Chest pain type and Exercise Angina have strong categorical associations.
Logistic Regression gives interpretable results and competitive accuracy.
The Heart Attack Risk Analysis project successfully explored, analyzed, and modeled clinical and demographic data to identify key factors influencing heart disease risk. Through data cleaning, exploratory analysis, statistical testing, and predictive modeling, the following insights were derived:
Demographic Impact: Individuals who suffered from heart disease are generally older and predominantly male.
Clinical Indicators: Key continuous variables like Cholesterol, Oldpeak, and Max Heart Rate showed significant differences between healthy and affected groups.
Categorical Associations: Variables such as Chest Pain Type, Exercise Angina, and ST_Slope demonstrated strong categorical relationships with heart disease occurrence.
Model Insights:
Logistic Regression provided interpretable results with reliable accuracy and strong AUC, making it suitable for clinical screening applications.
K-Nearest Neighbors (KNN) achieved comparable performance but lacked interpretability.
Clustering analysis (K-Means) revealed three distinct patient groups, indicating natural patterns among risk profiles.

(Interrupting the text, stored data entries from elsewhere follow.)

import Mathlib.Data.Real.Basic
import Mathlib.Data.Matrix.Basic
import Mathlib.Tactic
import Literature.Geometry.Lorentzian.Hintz2026.ExteriorNormalOperator
import HarnessLib

/-!
# Hintz 2026, §11.1 (`SsDAdm`): the forward-solution interface with [AF] — the parameter dictionary of
# Cor `CorDAdm` / Thm `ThmDAdmReg` / Thm `ThmAdm` versus [AF] Def 5.18 / Thm 11.1 / Def 5.13 (bookkeeping only)

CITATION HEADER (lean-in-tree rule 2026-08-18).  P. Hintz, *Nonlinear stability of subextremal Kerr black
holes*, arXiv:2606.28253 **v2** (2026-08-03), bib key `Hintz2026` — an UNREFEREED CLAIM under adjudication in
this library; TeX line numbers `H l.N` refer to the v2 source `kerr-stab-r.tex`.  Its companion P. Hintz,
*(Non-)Linear waves on asymptotically flat spacetimes. II*, arXiv:2606.28008 **v1**, bib key `Hintz2026WavesII`
("[AF]" in Hintz 2026) is likewise UNREFEREED; `AF l.N` refers to its e-print `nonstat2.tex`, and "(5.23)",
"Thm 11.1" etc. are the numbers printed in the public v1 PDF.  This module is the audit cell `pub-kerr`'s
HINTZ-PLAN item P26 (4) / P29: the place where Hintz 2026 imports the linear main theorem of [AF]
("The key consequence of Corollary `CorDAdm` is that the main result of [AF] becomes applicable … We state
[AF, Theorem 11.1], in the form using unweighted b-densities as in [AF, (11.5)–(11.6a)]", H l.11024).
Nothing here is analysis: we record, as exact rational / real / natural-number arithmetic and as finite matrix
identities, the PRINTED parameter windows on both sides of the interface and prove that Hintz's printed
hypotheses land inside [AF]'s printed hypotheses.  What is proved:

* §1 `densityShift_eq_half`, `hypScri_iff`, `hypPlus_iff`, `kOrder_muB` — the density dictionary [AF]
  (11.4)–(11.5) (AF l.10845–10867): passing from the Minkowskian density `|dt dx|` to the b-density
  `μ_b = ρ_𝒥³ρ₊⁴ρ_𝒦 |dt dx|` shifts the three weights by `(3/2, 2, 1/2)` = half the exponents `(3,4,1)`, which
  turns [AF] Thm 11.1's hypotheses `α_𝒥 < −½ + S̲`, `α₊ < α_𝒥 − ½` into the printed `β_𝒥 < 1 + S̲`,
  `β₊ < β_𝒥`, and the `𝒦⁺`-orders `(−ℵ; 0)` of (11.3) into `(−ℵ+½; ½)` of (11.6a); `srcA27` records that the
  `𝒦⁺`-orders `(−2; 0, 0)` printed in Hintz's tame estimate (EqDAdmRegTame) (H l.11046–11048) are the (11.3)
  values, NOT the (11.6a) values `(−3/2; ½, ½)` printed two lines earlier in (EqDAdmRegu)/(EqDAdmRegf) — the
  cell's DIVERGENCE SRC-A27 (a ½-shift slip; load nil).
* §2 `RegParams` = the printed hypotheses of Hintz Thm `ThmDAdmReg` (H l.11028: `β₊ ∈ (½, ½+ε_ind)`,
  `β_𝒥 ∈ (β₊, 1)`, `δ > β₊ − ½`); with [AF]'s identification "sf-weight `β₊ − 2`" (AF l.10858) they give
  EXACTLY Hintz Thm `ThmAdm`'s hypothesis `α_sf + 3/2 ∈ (0, ε_ind)`, `δ > α_sf + 3/2` (H l.9789–9791)
  (`thmAdm_window`, `thmAdm_loss`), [AF] Thm 11.1's `β_𝒥 < 1 + S̲` for every `S̲ ≥ 0` — Hintz prints
  `min spec S = 0` (H l.7359, l.8225) — and `β₊ < β_𝒥` (`af111_scri`, `af111_plus`), and [AF] Thm 14.2's toy
  range `α_sf ∈ (−3/2, −½)` (`af142_range`, needs `ε_ind ≤ 1`); `iotaOrder_lt_half` /
  `exists_params_near` are the sentence "Theorem `ThmDAdmReg` gives `u ∈ H_b^{∞,(1−ε, ½−ε, −3/2)}` for all
  `ε > 0`" (H l.11363); `exists_delta_lt_one` is "δ > α_sf + 3/2 ∈ (0, ε_ind) can be taken to be `< ε_ind` (and
  thus `< 1`)" (H l.11007) given `ε_ind ≤ ½` (H (EqWEIndEps), l.7566: `ε_ind ≤ d(Re λ, ℤ)`).
* §3 `corDAdmBox_iff` — the weight triple printed in Cor `CorDAdm` (H l.11012–11014: `ℓ_𝒥 < min(2γ^Υ, ½)`,
  `ℓ₊ ∈ (δ, 1)`, `ℓ_𝒦 ∈ (2, 2+ε_𝒦]`) is EXACTLY the intersection of what Lemma `LemmaDAdmMet` supplies
  ((EqDAdmMetells), H l.10868–10871) with what [AF] Def 5.18 demands ((5.23) `EqSDWAdmWeights`, AF l.5607–5611,
  at `ℵ = 2`); it lies inside [AF] Def 5.15's ranges (`corDAdmBox_afMetricRanges`, AF l.5520) and inside the
  weaker box of Remark `RmkDAdmRegh` (H l.11017); it is inhabited iff `γ^Υ > 0`, `δ < 1`, `ε_𝒦 > 0`
  (`corDAdmBox_nonempty_iff`) — which is why H l.11007 insists on `δ < 1`.  The ℕ-valued regularity indices of
  the proof of Cor `CorDAdm` (H l.11021): class `(0; k−5)` = `k −` (curvature loss 2 of Prop `PropDAdmLin` +
  Sobolev-embedding loss 3 of Lemma `LemmaDAdmMet` / [AF] Lemma 3.22), the `p₀, p̃₁ ∈ 𝒞^{k−4}` margin, and the
  `d`-bookkeeping "up to increasing `d` further by a constant amount" (H l.11052): `d_bookkeeping`.
* §4 `exA_eq_submatrix`, `exB_eq_submatrix`, `exA_lower`, `exB_strictLower`, `exA_diag` — [AF] Def 5.18(3)
  (`ItSDWAdmSplit`, AF l.5626: "a bundle splitting in which `p₁` is lower triangular, with the diagonal entries
  having real spectrum; and `p₀` is strictly lower triangular") as Hintz asserts it (H l.11021: "`p₁ … = A_h`,
  and thus the required bundle splitting … is given by (EqExOpLinSplit)"): the printed 7×7 matrices `A_h`, `B_h`
  of (EqExOpLinAB) (H l.4772–4796, splitting (EqExOpLinSplit) l.4764) ARE lower / strictly lower triangular with
  the scalar diagonal `(2(1−v^𝓒)γ^𝓒, (1−v^𝓒)γ^𝓒, (1−e^𝓒)(1−v^𝓒)γ^𝓒, (1−e^Υ)γ^Υ, γ^Υ, 0, 2γ^Υ)`, and they are
  the permutation-conjugates (`toFine` = (EqExOpLinSplit) ↦ (EqKNullS2TFine), H l.3923) of the matrices
  (EqExOpLinAhBh) (H l.5005–5025) transcribed in `ExteriorNormalOperator.hintzA` — the sentence "Upon passing to
  the splitting (EqExOpLinSplit), one obtains the expressions (EqExOpLinAB)" (H l.5027) made literal.
* §5 `thrOut` — the right-hand side of [AF] Def 5.11(5) (`EqSSOrderAdmOut`, AF l.5418–5419:
  `s + α_sf < ½(−1+ϑ_out) + α_𝒦 − η`): [AF]'s own instance (EqA2AdmThr) (AF l.12487–12490, `α_𝒦 = −1`,
  `η = 0`, `ϑ = 0`) is `−3/2` (`thrOut_af142`), the spectral-side (9.7) `EqSpBThrOut` is `thrOut (2S̲) 0 0`
  (`thrOut_spB`); at Hintz's (EqAdm) parameters (H l.9817–9820: weights `α_sf, −2`, margin `1`; `ϑ_out = 0` by
  H l.9834) the cited display evaluates to `−7/2` (`thrOut_hintzEqAdm`), whereas Remark `RmkAdmUpper` (H l.9834)
  prints "`s + α_sf < −½ − 1`" `= thrOut 0 0 1` — the two agree iff `α_𝒦 = 0` (`thrOut_printed_iff`): the
  cell's DIVERGENCE SRC-A28 (an explanatory remark; the theorem `ThmAdm` quantifies over [AF]'s class by
  reference; classification and load in HINTZ-PLAN P29).
* §7 `lemma146_cs_exponent`, `lemma146_window`, `lemma146_integrability`, `srcA31` — Hintz Lemma `LemmaAdmPfInt`
  (H l.10640–10660, "the following variant of [AF, Lemma 14.6]") re-proves [AF] Lemma 14.6 (AF l.12595–12612); the
  Cauchy–Schwarz / Fubini exponent bookkeeping of the displayed chain: splitting `s^{ℓ−1} = s^α · s^{ℓ−1−α}` gives the
  squared weights `2α` and `2ℓ−2−2α` ([AF] l.12606), the window `α ∈ (−½, ℓ−1)` is inhabited iff `ℓ > ½` (the
  lemma's hypothesis), and the total `s`-power after `∫_s^∞ t^{−2ℓ+2α+1}dt ≂ s^{−2ℓ+2α+2}` is `0` with [AF]'s
  exponent but `1` with the exponent "`2ℓ−2α−1`" printed at H l.10657–10658 — the cell's DIVERGENCE SRC-A31 (a
  transcription slip in an intermediate line; the conclusion `≲ ‖f₀‖²` needs and has [AF]'s exponent; nil).
* `no_root_near_integer` (§2) — (EqWEIndEps) ("`d(Re λ, ℤ) ≥ ε_ind` for all non-integer indicial roots", H l.7566)
  with `ε_ind ≤ 1` keeps every real part of an indicial root out of `(n − ε_ind, n)` for every integer `n`: the
  sentence "uses that such `α` [`∈ (−1−ε_ind, −1)`] are not the real part of any indicial root of `L̂_b(0)`" (H l.8066,
  the application of [AF] Thm 9.36 in Step 0 of the proof of Prop `PropWE0s2`), `n = −1`.
* §6 `prop1318_iff` and three printed instances — [AF] Prop 13.18 (`PropDResLo`, AF l.12099–12115) needs, for an
  input of orders `(β_scf+1, β_tf+2, β_zf)`, `β_tf − β_zf` in the indicial gap; in terms of the input's tf- and
  zf-orders this is "relative order `∈ (β⁻+2, β⁺+2)`", the form Hintz uses (H l.12296, l.12549, l.13883); the
  instances `inst_H11422`, `inst_H12549`, `inst_H13883` check the printed relative orders land in `(2, 2+ε_ind)`
  from the printed ranges (Prop `PropD4Par`: `α_𝒦 ∈ (2, 2+ε_𝒦)`; (EqDMetBasicEllEps), H l.10796:
  `0 < ε_𝒦 < ε₊ < min(ε_ind, ε_𝒥) < 1`).
Nothing here asserts that any estimate holds, that `A_h`, `B_h` ARE the normal-operator data of `L_{g,g⁰}`, or
that [AF] Thm 11.1 is true; no named facts (D-0026).  VERSION 2 (same seat, same day): §7 and `no_root_near_integer`
added (HINTZ-PLAN P30); every v1 declaration unchanged.  Companions: `Hintz2026/ExteriorNormalOperator.lean`
(the (EqExOpLinAhBh) transcription, imported), `Hintz2026/NashMoserInterface.lean`, `Hintz2026/DataClasses.lean`.

## References
* P. Hintz, arXiv:2606.28253v2 (2026): (EqKNullS2TFine) l.3923; Prop `PropExOpLin` (EqExOpLinSplit) l.4764,
  (EqExOpLinAB) l.4772–4796, (EqExOpLinAhBh) l.5005–5027; (EqWEIndEps) l.7566; Thm `ThmAdm` l.9789–9792,
  (EqAdm) l.9817–9830, Remark `RmkAdmUpper` l.9832–9835; (EqDMetBasicEllEps) l.10796; Lemma `LemmaDAdmMet`
  (EqDAdmMetells) l.10862–10873; §11.1.3 l.11007; Cor `CorDAdm` l.11010–11014, Remark `RmkDAdmRegh` l.11017,
  proof l.11020–11022; Thm `ThmDAdmReg` l.11026–11050, l.11052; l.11363; Prop `PropD4Par` l.12380; l.11422,
  l.12296, l.12549, l.13883; l.8066; Lemma `LemmaAdmPfInt` l.10640–10660. [Hintz2026]
* P. Hintz, arXiv:2606.28008v1 (2026): Lemma 3.22; Def 5.11 (5.21) AF l.5411–5419; Lemma 5.12 AF l.5436–5441;
  Def 5.13 AF l.5466–5485; Def 5.15 AF l.5519–5527; Def 5.18 (5.23)–(5.25) AF l.5605–5640; (9.7) AF l.7974;
  Thm 11.1 (11.2)–(11.6a) AF l.10822–10867; Prop 13.18 AF l.12099–12115; (14.3) `EqA2AdmThr` AF l.12484–12490;
  Thm 14.2 AF l.12480; Lemma 14.6 AF l.12595-12612. [Hintz2026WavesII]
-/

namespace Literature.Geometry.Lorentzian

namespace Hintz2026.ForwardSolutionDictionary

/-! ## §1  The density dictionary [AF] (11.4)–(11.5) and the slip SRC-A27 -/

/-- Exponents of `(ρ_𝒥, ρ₊, ρ_𝒦)` in `|dt dx| = ρ_𝒥^{-3}ρ₊^{-4}ρ_𝒦^{-1} μ_b`, i.e. [AF] (11.4):
`μ_b := ρ_𝒥³ρ₊⁴ρ_𝒦|dt dx|`, `ρ_𝒥 = t_*/(t_*+r)`, `ρ₊ = (t_*+r)/(t_* r)`, `ρ_𝒦 = r/(t_*+r)`, "in which case
`ρ_𝒥³ρ₊⁴ρ_𝒦 = 1/(t_* r³)`". [cite: Hintz2026WavesII, eq. (11.4), AF l.10847-10852] -/
def muBExponents : Fin 3 → ℚ := ![3, 4, 1]

/-- The weight shift when an `L²` weight is re-expressed w.r.t. `μ_b` instead of `|dt dx|`:
`∫|u|²ρ^{-2α}|dt dx| = ∫|u|²ρ^{-2(α+w/2)}μ_b` with `w = (3,4,1)`, so `β = α + (3/2, 2, 1/2)` — [AF] (11.5)
`β_𝒥 = α_𝒥 + 3/2`, `β₊ = α₊ + 2`, and the `𝒦⁺`-orders of (11.3) ↦ (11.6a) shift by `½`.
[cite: Hintz2026WavesII, eq. (11.5)-(11.6a), AF l.10856-10867] -/
def densityShift : Fin 3 → ℚ := ![3 / 2, 2, 1 / 2]

/-- The shift `(3/2, 2, 1/2)` is half of `(3, 4, 1)`. [cite: Hintz2026WavesII, eq. (11.4)-(11.5), AF l.10847-10860] -/
theorem densityShift_eq_half (i : Fin 3) : densityShift i = muBExponents i / 2 := by
  fin_cases i <;> norm_num [densityShift, muBExponents]

/-- The printed check "ρ_𝒥³ρ₊⁴ρ_𝒦 = 1/(t_* r³)" of [AF] (11.4), as an identity of rational functions in
`t = t_* > 0`, `r > 0`. [cite: Hintz2026WavesII, eq. (11.4), AF l.10850-10852] -/
theorem muB_prefactor (t r : ℝ) (ht : 0 < t) (hr : 0 < r) :
    (t / (t + r)) ^ 3 * ((t + r) / (t * r)) ^ 4 * (r / (t + r)) = 1 / (t * r ^ 3) := by
  have h1 : t + r ≠ 0 := by positivity
  have h2 : t ≠ 0 := ht.ne'
  have h3 : r ≠ 0 := hr.ne'
  field_simp

/-- [AF] (11.5): `β_𝒥 = α_𝒥 + 3/2`. [cite: Hintz2026WavesII, eq. (11.5), AF l.10858-10860] -/
noncomputable def betaScri (αScri : ℝ) : ℝ := αScri + 3 / 2

/-- [AF] (11.5): `β₊ = α₊ + 2`. [cite: Hintz2026WavesII, eq. (11.5), AF l.10858-10860] -/
noncomputable def betaPlus (αPlus : ℝ) : ℝ := αPlus + 2

/-- The `𝒦⁺`-order of a `|dt dx|`-based weight `γ` when rewritten w.r.t. `μ_b`: `γ + ½`
((11.3) `(−ℵ; 0)` ↦ (11.6a) `(−ℵ+½; ½)`). [cite: Hintz2026WavesII, eq. (11.3) and (11.6a), AF l.10838-10867] -/
noncomputable def kOrderMuB (γ : ℝ) : ℝ := γ + 1 / 2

In summary, the study highlights that age, chest pain type, exercise-induced angina, and Oldpeak are critical predictors of heart disease. Logistic Regression emerges as the most practical and explainable model for early risk detection and clinical deployment.
This project demonstrates how data-driven modeling and visualization can support preventive healthcare, enabling medical professionals to identify at-risk individuals and promote early intervention strategies.